Somewhere below are a line with "theorem isCompact_of_pairwise_disjoint_open_cover [CompactSpace" and a later line with "ι) : IsCompact". Output exactly those lines and all lines between them.

Start of SOURCE DATA

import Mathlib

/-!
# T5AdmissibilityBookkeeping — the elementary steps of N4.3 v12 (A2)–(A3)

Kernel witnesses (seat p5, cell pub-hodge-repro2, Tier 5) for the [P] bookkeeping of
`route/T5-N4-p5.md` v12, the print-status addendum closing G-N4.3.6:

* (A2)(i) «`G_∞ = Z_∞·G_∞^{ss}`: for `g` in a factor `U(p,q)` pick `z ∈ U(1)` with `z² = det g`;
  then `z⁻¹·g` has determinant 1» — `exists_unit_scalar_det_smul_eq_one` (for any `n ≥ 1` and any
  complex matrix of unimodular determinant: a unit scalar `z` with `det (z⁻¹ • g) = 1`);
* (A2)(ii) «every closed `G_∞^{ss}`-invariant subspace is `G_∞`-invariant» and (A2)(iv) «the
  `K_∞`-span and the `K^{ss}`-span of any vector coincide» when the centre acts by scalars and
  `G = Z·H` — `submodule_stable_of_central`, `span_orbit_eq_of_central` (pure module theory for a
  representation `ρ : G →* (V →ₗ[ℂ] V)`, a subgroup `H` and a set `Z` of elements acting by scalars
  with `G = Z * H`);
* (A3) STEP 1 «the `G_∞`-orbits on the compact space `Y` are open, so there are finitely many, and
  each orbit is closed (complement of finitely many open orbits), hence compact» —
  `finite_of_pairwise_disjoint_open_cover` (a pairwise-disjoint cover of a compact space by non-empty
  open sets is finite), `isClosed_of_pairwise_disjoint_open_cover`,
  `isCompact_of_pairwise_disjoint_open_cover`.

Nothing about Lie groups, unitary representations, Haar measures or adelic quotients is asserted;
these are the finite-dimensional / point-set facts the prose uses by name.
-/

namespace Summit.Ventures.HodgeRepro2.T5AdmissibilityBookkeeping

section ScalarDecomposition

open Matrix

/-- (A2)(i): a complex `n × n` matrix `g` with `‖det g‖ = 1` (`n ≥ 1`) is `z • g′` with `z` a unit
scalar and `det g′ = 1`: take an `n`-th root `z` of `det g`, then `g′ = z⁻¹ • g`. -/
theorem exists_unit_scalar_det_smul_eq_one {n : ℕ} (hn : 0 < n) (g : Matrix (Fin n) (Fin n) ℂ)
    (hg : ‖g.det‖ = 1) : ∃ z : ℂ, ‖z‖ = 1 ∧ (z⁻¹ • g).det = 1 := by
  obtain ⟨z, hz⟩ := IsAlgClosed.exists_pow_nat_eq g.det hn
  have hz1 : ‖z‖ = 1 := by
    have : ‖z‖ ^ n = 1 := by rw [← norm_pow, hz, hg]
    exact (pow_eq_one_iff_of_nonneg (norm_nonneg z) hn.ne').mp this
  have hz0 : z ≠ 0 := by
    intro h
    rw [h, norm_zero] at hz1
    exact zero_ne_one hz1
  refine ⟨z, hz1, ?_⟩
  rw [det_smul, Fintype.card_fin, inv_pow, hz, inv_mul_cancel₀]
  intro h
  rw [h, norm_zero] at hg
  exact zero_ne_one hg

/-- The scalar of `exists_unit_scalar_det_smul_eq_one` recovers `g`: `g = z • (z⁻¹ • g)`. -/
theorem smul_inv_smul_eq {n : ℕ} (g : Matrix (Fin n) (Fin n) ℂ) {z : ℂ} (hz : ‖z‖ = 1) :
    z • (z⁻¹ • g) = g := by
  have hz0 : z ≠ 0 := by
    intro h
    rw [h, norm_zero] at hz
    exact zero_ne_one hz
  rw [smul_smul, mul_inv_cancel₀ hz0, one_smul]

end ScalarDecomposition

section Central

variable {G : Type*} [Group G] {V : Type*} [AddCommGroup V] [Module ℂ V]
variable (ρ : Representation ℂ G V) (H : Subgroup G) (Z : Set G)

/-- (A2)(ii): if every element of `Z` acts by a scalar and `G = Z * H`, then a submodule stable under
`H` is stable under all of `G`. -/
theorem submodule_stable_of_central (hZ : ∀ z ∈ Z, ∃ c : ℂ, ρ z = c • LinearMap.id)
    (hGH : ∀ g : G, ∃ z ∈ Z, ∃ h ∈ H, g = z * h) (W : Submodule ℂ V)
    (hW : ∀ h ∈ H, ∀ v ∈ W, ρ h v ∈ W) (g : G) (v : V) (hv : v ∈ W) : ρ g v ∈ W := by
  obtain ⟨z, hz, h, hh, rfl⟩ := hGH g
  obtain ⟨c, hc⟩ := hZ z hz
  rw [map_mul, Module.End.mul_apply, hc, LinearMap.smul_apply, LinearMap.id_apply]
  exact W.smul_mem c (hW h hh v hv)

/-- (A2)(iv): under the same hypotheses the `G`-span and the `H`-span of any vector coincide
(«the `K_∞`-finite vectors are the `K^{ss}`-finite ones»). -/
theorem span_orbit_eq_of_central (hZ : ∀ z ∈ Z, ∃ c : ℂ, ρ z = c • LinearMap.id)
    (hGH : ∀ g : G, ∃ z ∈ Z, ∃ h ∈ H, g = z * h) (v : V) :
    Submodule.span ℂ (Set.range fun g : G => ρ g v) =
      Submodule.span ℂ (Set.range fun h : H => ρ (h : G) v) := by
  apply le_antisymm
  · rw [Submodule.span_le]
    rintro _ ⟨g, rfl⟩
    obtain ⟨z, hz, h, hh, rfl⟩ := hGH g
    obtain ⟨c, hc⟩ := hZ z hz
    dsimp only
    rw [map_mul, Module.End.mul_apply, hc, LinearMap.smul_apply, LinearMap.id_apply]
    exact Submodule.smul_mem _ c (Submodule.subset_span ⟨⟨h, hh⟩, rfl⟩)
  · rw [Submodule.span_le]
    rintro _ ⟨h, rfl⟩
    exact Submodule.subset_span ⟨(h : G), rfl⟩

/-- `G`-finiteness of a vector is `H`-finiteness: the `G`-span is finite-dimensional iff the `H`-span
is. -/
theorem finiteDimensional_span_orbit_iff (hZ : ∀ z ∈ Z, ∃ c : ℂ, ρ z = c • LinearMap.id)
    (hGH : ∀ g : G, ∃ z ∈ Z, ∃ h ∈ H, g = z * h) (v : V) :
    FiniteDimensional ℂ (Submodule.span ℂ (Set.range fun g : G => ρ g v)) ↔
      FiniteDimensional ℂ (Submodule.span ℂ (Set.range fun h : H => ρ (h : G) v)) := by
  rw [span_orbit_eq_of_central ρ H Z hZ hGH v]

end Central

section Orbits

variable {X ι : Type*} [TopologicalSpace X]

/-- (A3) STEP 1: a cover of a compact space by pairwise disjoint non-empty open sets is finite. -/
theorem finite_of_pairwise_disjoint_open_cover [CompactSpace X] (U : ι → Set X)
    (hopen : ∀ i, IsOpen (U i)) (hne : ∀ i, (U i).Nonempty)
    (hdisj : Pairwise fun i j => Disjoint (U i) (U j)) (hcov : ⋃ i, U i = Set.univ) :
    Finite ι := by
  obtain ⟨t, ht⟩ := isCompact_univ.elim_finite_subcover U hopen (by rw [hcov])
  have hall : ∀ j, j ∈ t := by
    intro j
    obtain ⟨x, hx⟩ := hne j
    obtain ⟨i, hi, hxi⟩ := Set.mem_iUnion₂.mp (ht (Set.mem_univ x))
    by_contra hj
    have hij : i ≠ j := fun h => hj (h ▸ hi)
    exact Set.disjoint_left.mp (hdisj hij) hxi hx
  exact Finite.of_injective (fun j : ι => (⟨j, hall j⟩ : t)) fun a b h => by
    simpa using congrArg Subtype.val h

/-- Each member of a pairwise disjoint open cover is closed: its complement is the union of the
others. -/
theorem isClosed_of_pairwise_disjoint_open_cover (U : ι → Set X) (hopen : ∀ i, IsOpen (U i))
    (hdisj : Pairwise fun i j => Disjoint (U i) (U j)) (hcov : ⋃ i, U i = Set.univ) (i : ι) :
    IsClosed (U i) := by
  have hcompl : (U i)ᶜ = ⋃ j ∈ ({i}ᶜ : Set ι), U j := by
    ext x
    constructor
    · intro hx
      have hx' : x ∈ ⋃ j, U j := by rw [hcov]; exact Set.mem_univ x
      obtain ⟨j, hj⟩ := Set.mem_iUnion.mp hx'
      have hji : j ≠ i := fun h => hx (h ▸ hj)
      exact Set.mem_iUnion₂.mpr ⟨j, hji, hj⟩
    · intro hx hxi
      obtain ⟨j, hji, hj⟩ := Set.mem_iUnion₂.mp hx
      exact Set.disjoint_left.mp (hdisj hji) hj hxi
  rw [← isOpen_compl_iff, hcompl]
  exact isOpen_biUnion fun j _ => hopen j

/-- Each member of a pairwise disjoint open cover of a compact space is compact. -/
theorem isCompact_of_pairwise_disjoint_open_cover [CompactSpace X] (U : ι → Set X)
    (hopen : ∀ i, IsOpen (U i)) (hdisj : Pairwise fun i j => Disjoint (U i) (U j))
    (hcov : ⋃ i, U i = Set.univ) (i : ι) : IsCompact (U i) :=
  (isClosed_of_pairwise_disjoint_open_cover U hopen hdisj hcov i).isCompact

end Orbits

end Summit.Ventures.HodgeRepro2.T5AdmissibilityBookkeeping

End of SOURCE DATA

> _RESULT OF THIS TASK_
theorem isCompact_of_pairwise_disjoint_open_cover [CompactSpace X] (U : ι → Set X)
    (hopen : ∀ i, IsOpen (U i)) (hdisj : Pairwise fun i j => Disjoint (U i) (U j))
    (hcov : ⋃ i, U i = Set.univ) (i : ι) : IsCompact (U i) :=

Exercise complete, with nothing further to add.